◆ Problem statement:
Nothing but the lines from the one with "exact hv (hfin.mem_toFinset.mpr hv')" down to the one with "composition as they stand. -/" should be returned, exactly and with both ends included, from the material below.

*** Block opens ***

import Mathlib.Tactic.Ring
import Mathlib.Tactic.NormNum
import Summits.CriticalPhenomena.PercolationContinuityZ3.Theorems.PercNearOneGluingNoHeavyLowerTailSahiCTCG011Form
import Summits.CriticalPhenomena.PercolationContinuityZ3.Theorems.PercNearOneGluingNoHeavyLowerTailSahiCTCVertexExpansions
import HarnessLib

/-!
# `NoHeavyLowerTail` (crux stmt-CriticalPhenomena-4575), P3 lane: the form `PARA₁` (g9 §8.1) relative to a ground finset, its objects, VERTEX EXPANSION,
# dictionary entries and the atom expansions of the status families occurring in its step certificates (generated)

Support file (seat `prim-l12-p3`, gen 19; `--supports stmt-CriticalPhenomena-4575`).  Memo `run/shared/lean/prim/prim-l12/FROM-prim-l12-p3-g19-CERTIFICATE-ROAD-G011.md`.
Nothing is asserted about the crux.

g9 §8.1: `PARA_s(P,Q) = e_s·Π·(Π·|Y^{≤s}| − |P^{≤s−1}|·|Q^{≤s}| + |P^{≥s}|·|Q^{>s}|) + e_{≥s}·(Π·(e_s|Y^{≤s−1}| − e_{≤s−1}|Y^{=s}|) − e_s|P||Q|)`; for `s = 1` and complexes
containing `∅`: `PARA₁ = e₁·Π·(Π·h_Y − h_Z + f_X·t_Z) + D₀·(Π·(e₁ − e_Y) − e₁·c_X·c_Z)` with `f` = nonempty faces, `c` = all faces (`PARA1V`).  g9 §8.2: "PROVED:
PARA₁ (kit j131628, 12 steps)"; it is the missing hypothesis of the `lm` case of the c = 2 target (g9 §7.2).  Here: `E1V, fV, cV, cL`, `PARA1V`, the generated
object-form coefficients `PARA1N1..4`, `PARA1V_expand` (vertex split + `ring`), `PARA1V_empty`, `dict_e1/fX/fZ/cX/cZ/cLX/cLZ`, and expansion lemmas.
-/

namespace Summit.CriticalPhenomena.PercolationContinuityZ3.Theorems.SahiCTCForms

*** Block closes ***
*** Block opens ***

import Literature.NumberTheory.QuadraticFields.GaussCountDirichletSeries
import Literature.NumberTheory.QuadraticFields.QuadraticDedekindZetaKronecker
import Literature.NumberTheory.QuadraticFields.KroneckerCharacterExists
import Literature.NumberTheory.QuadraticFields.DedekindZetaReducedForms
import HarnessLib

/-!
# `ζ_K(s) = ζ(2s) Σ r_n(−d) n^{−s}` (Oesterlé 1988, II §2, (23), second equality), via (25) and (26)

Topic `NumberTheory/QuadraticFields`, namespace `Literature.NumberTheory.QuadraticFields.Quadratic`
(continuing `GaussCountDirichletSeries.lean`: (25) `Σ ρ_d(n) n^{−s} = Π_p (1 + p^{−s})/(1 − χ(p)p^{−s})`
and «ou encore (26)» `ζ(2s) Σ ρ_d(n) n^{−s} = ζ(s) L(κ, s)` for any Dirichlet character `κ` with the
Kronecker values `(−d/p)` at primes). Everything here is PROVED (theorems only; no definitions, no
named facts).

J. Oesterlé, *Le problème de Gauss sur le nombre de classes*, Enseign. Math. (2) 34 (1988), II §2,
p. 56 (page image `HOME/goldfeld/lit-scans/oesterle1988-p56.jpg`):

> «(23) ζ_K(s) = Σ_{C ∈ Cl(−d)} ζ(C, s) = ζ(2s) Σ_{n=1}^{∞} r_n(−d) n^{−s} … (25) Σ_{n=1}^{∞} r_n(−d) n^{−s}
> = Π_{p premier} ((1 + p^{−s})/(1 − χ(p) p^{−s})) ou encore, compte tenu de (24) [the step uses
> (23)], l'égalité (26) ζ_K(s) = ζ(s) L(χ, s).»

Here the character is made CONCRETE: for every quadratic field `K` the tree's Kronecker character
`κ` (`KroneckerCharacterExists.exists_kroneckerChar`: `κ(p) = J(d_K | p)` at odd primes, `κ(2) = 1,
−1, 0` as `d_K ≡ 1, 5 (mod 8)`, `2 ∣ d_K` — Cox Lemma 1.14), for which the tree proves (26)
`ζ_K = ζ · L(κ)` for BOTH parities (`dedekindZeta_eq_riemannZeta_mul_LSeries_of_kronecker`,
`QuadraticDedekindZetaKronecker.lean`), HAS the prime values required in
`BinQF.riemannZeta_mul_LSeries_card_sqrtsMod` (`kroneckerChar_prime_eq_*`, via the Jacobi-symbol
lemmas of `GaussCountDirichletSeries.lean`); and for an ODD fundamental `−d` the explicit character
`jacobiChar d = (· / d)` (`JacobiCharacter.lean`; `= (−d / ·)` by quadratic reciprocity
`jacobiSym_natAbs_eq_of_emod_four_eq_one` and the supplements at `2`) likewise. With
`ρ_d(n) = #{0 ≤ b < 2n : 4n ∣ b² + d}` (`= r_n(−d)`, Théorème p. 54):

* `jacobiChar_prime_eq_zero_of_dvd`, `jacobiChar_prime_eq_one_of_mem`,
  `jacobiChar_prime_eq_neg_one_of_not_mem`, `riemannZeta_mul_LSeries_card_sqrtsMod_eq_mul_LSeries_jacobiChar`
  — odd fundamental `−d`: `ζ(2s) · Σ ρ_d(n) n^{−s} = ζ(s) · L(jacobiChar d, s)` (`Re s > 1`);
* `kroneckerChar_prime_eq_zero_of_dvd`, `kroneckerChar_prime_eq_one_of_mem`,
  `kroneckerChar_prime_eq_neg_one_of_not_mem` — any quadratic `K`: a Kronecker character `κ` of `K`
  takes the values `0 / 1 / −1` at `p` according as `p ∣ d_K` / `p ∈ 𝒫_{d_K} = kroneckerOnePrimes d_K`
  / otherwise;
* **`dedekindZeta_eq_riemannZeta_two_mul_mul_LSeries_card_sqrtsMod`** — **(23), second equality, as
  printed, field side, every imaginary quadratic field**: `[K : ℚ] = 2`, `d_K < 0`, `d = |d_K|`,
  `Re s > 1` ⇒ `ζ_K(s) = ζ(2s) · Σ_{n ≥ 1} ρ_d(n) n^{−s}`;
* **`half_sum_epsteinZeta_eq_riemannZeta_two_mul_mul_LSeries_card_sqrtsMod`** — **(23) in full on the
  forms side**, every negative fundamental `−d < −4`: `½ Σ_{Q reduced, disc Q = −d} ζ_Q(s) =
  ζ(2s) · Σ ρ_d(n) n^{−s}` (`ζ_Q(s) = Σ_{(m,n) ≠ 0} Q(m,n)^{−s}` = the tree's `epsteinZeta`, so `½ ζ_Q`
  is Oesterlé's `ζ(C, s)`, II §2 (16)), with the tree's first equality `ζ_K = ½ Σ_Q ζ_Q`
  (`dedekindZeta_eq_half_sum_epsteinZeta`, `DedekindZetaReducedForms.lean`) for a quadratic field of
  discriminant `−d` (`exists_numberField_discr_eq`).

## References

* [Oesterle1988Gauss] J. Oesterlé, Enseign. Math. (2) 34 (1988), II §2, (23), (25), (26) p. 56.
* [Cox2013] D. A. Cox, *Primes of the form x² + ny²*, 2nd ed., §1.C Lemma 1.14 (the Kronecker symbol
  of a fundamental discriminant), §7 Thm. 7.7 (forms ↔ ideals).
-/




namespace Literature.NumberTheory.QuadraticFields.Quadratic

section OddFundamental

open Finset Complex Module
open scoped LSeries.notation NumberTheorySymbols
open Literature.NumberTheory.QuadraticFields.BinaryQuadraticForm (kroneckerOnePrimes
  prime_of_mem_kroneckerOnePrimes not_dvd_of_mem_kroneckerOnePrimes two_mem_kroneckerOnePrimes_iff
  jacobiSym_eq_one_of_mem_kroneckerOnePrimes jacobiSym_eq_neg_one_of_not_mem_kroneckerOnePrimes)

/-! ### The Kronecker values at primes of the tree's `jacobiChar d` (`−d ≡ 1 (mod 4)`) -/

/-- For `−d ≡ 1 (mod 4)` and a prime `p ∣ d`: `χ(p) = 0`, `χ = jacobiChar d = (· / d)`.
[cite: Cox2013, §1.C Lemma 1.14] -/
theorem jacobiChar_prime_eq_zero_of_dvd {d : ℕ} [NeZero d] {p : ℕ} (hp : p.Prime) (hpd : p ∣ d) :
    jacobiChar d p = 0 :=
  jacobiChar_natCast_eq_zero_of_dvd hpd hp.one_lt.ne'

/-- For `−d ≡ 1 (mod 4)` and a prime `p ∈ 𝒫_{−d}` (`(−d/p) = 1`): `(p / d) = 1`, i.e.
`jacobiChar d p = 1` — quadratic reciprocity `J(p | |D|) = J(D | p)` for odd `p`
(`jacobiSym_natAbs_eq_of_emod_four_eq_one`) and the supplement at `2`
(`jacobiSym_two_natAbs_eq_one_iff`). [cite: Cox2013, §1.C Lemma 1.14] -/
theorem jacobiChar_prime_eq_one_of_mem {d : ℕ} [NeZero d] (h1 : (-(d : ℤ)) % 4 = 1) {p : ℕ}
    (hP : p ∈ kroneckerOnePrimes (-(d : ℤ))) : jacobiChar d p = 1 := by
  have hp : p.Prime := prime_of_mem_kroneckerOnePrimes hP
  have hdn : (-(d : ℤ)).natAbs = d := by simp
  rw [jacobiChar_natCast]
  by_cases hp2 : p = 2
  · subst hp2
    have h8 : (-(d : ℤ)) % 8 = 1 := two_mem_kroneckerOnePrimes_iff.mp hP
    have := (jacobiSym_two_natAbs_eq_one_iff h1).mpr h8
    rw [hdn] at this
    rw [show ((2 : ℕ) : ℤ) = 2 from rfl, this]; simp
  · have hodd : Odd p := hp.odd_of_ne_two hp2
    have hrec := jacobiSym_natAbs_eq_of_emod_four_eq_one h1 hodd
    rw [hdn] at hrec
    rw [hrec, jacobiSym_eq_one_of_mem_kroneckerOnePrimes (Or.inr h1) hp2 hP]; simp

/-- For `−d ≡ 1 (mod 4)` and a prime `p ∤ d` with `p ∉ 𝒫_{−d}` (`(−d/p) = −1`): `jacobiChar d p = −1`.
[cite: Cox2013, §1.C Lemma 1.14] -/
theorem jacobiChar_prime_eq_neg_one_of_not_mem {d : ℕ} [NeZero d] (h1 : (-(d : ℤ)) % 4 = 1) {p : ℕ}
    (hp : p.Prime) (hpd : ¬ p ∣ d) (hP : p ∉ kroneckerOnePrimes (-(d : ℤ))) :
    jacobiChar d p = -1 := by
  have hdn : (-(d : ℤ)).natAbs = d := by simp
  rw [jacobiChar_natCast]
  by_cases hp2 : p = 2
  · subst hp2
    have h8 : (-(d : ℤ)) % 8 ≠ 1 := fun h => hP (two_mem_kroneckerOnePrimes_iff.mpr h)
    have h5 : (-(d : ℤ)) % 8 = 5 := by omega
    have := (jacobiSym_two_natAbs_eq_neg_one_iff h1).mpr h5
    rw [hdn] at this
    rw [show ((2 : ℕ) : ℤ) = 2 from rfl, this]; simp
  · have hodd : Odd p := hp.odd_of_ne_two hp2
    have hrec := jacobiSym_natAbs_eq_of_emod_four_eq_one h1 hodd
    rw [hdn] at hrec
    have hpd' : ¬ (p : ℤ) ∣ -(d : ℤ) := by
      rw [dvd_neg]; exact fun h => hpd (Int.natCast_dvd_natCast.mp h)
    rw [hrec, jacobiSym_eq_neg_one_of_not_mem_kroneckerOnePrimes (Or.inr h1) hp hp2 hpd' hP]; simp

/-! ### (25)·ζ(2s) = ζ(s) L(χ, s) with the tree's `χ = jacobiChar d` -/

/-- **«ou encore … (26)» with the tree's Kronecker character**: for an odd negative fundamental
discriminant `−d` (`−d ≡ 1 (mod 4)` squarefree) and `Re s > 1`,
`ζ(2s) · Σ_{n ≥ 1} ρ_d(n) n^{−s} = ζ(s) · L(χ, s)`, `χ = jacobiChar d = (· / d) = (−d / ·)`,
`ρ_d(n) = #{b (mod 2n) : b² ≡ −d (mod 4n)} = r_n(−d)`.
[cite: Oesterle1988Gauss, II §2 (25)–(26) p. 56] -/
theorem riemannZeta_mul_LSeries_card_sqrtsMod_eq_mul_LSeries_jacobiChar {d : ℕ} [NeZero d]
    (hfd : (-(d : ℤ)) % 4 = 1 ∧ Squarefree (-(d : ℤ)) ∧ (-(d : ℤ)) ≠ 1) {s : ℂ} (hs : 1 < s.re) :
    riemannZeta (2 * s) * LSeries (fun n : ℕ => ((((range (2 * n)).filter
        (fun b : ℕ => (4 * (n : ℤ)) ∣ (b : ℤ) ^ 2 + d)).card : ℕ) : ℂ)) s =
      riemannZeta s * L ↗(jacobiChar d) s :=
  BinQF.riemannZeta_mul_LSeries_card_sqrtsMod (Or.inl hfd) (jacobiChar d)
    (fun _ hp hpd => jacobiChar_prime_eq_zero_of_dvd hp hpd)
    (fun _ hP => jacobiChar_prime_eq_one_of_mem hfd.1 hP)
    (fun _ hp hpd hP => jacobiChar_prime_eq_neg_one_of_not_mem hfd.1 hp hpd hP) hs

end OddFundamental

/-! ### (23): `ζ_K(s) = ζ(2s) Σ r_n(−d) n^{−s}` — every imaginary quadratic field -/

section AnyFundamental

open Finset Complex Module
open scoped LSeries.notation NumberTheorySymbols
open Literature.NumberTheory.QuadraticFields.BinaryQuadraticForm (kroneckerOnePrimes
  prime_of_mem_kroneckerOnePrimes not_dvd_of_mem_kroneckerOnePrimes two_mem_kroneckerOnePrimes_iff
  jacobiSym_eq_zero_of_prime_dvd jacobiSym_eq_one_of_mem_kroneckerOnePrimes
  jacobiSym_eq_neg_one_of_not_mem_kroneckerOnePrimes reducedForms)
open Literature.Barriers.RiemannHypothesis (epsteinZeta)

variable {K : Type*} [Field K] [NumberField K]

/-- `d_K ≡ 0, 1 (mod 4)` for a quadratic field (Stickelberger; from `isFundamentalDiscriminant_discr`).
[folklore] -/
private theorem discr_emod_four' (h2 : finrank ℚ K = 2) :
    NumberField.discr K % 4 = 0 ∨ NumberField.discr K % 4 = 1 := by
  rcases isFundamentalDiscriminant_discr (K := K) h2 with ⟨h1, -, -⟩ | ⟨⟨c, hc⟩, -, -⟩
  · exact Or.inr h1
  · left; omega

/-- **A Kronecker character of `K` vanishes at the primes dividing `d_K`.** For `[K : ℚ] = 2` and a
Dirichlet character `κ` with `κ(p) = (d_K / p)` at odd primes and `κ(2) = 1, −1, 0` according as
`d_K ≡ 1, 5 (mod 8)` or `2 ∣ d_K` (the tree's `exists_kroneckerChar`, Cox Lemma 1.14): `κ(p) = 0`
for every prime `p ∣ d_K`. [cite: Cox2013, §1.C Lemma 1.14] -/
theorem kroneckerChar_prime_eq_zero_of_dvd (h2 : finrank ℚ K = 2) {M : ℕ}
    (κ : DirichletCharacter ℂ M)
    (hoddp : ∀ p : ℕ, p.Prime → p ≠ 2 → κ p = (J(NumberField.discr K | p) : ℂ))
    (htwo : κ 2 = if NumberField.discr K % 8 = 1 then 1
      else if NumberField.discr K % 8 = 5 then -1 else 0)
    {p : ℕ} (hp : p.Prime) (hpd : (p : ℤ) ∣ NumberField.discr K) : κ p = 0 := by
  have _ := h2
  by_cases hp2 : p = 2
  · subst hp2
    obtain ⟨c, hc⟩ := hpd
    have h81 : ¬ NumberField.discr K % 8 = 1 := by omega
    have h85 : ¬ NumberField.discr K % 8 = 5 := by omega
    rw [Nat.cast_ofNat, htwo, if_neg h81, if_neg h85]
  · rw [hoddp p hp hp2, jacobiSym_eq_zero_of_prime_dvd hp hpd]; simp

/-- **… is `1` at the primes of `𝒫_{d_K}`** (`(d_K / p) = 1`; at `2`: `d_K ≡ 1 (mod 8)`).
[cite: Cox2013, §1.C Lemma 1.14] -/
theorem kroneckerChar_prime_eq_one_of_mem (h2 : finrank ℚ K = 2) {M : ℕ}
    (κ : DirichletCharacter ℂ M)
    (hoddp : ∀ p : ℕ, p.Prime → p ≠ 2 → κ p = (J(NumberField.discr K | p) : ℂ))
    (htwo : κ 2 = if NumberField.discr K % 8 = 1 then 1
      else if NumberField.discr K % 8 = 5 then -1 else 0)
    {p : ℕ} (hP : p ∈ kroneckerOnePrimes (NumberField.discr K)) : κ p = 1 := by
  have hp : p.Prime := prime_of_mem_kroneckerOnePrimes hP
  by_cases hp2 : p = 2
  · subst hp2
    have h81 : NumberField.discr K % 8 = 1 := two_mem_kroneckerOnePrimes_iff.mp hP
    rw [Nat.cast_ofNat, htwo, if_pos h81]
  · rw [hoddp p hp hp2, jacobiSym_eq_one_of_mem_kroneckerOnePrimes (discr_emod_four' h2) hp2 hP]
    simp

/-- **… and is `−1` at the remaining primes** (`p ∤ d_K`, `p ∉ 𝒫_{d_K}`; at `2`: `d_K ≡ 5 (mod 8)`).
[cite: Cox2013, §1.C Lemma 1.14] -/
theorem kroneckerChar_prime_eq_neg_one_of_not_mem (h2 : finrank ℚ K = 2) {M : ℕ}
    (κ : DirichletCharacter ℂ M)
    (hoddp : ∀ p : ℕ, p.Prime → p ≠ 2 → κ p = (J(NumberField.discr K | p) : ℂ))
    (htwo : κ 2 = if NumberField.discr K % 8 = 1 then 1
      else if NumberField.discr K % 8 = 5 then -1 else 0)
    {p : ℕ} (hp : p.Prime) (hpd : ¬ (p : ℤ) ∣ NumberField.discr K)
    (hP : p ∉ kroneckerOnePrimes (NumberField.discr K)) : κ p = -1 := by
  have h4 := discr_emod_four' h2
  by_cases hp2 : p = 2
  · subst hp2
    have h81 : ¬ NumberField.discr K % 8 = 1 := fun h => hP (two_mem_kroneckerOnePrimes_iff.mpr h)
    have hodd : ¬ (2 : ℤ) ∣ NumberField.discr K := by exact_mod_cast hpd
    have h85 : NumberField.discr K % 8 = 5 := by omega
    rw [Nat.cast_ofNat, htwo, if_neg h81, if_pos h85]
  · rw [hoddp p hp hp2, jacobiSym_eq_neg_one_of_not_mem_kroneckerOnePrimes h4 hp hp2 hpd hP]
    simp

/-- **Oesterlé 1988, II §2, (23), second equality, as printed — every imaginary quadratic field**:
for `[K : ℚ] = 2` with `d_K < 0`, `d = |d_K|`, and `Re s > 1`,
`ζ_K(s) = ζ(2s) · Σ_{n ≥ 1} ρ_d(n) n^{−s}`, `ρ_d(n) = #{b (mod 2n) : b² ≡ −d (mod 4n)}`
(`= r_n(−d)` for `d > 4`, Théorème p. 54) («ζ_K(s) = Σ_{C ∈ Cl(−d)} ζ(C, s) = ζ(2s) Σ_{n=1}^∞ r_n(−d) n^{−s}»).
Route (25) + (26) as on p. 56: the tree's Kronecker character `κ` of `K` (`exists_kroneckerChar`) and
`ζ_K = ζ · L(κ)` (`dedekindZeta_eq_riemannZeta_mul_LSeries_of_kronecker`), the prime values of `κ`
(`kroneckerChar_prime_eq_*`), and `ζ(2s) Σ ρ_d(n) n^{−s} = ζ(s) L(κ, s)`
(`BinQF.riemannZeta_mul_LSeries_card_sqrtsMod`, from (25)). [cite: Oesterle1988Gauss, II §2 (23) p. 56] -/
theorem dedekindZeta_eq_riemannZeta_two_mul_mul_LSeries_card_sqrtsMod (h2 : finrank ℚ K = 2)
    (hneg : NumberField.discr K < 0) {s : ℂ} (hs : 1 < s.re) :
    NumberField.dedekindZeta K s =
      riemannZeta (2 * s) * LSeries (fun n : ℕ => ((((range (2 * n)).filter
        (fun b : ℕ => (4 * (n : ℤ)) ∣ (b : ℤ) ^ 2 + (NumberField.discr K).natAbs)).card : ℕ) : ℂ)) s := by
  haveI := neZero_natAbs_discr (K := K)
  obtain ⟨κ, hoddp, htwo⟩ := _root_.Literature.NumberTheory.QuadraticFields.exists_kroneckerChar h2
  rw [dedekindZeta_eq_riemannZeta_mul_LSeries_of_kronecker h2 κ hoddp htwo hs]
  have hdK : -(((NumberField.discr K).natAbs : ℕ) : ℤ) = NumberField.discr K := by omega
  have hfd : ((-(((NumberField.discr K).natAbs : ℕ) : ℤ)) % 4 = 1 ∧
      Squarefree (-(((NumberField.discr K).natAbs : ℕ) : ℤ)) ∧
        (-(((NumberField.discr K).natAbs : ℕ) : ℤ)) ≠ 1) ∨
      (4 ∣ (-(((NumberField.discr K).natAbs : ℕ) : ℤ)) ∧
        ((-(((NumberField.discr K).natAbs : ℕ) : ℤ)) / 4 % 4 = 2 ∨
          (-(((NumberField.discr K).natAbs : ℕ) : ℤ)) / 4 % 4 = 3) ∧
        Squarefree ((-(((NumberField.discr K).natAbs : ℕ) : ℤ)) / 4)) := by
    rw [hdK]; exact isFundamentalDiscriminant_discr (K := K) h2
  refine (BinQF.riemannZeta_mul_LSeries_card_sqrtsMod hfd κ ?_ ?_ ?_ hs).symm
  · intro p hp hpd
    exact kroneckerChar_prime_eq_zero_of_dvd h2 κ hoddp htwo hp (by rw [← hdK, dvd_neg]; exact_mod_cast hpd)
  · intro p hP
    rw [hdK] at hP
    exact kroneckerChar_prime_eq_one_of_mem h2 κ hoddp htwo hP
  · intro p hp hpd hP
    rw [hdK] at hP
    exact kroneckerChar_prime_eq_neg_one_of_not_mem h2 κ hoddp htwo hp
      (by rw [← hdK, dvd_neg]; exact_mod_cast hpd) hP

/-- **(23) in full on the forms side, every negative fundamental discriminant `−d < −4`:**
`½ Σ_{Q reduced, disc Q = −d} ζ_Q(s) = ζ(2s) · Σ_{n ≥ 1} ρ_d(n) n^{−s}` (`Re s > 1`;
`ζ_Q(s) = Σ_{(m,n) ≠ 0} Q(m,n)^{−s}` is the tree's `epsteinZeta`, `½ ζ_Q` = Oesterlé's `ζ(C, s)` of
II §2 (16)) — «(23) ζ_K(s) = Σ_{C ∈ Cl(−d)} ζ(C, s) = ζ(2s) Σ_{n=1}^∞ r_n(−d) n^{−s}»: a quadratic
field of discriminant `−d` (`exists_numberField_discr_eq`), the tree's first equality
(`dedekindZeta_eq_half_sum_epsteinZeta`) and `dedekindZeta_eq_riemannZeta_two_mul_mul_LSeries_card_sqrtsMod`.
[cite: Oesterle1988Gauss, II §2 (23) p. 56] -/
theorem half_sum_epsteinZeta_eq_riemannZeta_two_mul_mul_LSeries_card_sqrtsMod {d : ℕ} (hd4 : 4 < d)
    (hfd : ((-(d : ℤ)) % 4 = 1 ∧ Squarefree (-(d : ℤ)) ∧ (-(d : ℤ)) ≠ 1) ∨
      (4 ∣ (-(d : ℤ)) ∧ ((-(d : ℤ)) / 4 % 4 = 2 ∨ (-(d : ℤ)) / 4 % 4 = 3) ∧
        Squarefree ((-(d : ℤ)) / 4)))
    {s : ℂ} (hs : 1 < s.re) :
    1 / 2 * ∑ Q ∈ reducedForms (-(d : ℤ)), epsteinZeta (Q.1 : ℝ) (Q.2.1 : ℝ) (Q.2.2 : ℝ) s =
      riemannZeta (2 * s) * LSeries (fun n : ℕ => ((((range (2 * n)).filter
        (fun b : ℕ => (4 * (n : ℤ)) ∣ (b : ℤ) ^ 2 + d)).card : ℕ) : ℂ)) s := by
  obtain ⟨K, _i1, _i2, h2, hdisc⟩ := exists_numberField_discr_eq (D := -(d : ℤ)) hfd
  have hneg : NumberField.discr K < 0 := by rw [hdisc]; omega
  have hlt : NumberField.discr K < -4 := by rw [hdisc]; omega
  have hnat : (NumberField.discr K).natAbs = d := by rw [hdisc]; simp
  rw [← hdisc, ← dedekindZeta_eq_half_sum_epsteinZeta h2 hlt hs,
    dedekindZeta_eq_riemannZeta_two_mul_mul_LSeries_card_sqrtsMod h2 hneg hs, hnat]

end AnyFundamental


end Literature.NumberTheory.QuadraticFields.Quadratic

*** Block closes ***
*** Block opens ***

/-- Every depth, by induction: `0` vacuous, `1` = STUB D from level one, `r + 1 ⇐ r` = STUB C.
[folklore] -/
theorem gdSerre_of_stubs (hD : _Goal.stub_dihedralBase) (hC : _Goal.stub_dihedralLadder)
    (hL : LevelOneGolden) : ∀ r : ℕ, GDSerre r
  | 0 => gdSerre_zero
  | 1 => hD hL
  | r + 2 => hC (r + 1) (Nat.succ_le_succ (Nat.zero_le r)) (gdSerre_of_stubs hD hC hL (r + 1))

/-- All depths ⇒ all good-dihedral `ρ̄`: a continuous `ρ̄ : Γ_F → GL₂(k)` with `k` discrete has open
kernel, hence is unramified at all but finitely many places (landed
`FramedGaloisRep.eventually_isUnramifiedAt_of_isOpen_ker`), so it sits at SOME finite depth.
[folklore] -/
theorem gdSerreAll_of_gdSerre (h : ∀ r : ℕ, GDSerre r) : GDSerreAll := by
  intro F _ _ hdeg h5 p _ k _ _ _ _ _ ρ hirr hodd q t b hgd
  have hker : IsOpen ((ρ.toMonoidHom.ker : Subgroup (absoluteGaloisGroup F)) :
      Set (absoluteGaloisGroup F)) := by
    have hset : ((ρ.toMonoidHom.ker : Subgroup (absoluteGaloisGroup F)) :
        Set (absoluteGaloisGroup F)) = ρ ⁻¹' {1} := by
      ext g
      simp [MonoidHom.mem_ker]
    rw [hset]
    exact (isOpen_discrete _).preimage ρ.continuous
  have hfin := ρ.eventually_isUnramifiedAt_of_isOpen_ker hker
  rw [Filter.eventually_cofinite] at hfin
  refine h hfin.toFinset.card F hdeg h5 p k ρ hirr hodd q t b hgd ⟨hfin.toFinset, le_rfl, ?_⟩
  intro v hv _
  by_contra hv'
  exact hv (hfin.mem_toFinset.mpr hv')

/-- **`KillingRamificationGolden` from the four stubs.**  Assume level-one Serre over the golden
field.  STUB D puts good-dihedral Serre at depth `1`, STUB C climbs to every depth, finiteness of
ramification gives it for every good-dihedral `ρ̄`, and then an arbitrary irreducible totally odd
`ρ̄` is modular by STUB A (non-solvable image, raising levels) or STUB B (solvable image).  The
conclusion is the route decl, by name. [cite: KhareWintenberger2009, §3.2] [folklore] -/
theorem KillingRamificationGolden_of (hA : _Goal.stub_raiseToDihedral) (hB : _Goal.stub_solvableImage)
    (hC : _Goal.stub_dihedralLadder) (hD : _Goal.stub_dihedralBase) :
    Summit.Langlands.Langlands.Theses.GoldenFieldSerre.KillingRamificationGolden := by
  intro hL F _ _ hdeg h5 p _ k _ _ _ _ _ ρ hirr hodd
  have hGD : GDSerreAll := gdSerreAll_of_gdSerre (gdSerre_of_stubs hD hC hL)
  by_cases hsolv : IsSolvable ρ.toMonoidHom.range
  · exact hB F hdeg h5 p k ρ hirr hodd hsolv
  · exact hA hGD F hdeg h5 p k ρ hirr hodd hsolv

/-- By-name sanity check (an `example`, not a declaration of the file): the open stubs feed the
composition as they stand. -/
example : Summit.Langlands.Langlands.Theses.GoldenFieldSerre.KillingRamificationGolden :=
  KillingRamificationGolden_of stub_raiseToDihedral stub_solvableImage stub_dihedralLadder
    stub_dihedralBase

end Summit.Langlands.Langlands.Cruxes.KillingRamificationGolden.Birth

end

*** Block closes ***

◆ Exercise solution:
  exact hv (hfin.mem_toFinset.mpr hv')

/-- **`KillingRamificationGolden` from the four stubs.**  Assume level-one Serre over the golden
field.  STUB D puts good-dihedral Serre at depth `1`, STUB C climbs to every depth, finiteness of
ramification gives it for every good-dihedral `ρ̄`, and then an arbitrary irreducible totally odd
`ρ̄` is modular by STUB A (non-solvable image, raising levels) or STUB B (solvable image).  The
conclusion is the route decl, by name. [cite: KhareWintenberger2009, §3.2] [folklore] -/
theorem KillingRamificationGolden_of (hA : _Goal.stub_raiseToDihedral) (hB : _Goal.stub_solvableImage)
    (hC : _Goal.stub_dihedralLadder) (hD : _Goal.stub_dihedralBase) :
    Summit.Langlands.Langlands.Theses.GoldenFieldSerre.KillingRamificationGolden := by
  intro hL F _ _ hdeg h5 p _ k _ _ _ _ _ ρ hirr hodd
  have hGD : GDSerreAll := gdSerreAll_of_gdSerre (gdSerre_of_stubs hD hC hL)
  by_cases hsolv : IsSolvable ρ.toMonoidHom.range
  · exact hB F hdeg h5 p k ρ hirr hodd hsolv
  · exact hA hGD F hdeg h5 p k ρ hirr hodd hsolv

/-- By-name sanity check (an `example`, not a declaration of the file): the open stubs feed the
composition as they stand. -/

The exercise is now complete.